Records from a data source ->
####

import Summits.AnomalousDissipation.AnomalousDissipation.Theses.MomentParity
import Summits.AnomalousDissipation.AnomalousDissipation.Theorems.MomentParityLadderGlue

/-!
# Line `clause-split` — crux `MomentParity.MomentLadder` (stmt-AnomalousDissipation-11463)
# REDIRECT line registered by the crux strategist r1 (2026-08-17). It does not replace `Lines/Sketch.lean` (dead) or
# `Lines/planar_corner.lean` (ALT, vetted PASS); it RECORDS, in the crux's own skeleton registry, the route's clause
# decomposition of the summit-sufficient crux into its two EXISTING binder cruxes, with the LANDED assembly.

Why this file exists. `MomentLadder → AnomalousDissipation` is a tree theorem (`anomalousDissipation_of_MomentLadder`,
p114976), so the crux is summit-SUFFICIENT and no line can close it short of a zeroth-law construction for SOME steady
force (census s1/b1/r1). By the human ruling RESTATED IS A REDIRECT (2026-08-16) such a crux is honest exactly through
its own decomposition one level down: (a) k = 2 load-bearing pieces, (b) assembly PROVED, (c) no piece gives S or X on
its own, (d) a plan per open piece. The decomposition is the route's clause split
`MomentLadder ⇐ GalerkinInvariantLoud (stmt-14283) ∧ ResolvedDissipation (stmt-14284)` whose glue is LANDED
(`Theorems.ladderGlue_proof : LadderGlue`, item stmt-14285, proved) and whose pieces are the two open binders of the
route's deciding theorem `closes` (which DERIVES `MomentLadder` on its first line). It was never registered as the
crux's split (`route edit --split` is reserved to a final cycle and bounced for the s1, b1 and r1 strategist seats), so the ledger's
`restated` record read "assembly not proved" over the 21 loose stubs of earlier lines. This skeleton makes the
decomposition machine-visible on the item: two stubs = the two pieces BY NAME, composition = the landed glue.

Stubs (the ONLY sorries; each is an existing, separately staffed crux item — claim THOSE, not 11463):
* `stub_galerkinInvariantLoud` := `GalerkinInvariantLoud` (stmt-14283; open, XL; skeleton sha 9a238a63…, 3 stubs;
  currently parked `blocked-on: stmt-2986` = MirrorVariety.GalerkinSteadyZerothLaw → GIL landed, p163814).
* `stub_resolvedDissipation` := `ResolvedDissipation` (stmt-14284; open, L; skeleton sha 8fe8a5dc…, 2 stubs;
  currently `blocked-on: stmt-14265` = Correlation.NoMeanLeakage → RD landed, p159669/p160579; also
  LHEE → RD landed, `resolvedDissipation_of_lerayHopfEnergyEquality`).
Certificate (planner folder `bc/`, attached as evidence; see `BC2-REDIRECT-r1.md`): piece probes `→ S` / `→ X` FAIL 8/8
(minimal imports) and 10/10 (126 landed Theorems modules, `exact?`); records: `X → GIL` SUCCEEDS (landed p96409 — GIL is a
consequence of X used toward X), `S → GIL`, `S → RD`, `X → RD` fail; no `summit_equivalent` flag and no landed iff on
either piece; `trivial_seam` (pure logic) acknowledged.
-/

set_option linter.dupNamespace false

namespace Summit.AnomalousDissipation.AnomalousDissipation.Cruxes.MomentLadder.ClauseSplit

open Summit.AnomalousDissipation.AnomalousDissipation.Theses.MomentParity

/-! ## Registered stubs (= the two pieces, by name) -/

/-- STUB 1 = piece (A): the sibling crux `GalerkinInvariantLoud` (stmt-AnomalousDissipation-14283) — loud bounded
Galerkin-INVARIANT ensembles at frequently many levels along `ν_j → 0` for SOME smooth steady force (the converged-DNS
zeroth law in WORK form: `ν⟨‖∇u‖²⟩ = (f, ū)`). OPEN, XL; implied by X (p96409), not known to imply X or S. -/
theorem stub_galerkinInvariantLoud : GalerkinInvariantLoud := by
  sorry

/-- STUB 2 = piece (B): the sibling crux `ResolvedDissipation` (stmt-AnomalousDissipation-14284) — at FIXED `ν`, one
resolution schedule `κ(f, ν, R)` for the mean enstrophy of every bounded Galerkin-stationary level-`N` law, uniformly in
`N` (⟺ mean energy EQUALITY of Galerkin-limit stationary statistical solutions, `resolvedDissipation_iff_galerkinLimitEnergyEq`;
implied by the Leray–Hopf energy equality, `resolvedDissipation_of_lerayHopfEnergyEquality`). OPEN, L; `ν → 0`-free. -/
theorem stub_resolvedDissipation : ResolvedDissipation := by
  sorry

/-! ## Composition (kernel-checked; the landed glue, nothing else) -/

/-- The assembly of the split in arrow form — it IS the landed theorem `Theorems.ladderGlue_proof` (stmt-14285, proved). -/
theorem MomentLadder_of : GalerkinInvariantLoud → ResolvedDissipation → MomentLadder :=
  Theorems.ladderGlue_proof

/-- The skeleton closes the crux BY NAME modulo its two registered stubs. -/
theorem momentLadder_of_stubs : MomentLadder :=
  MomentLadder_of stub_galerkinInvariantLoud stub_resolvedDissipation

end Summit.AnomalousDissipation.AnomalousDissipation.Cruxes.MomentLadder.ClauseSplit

####

Work item ->
Respond with a number only, the count of lines in the entries where the string "lean" occurs.

Answer below ->
2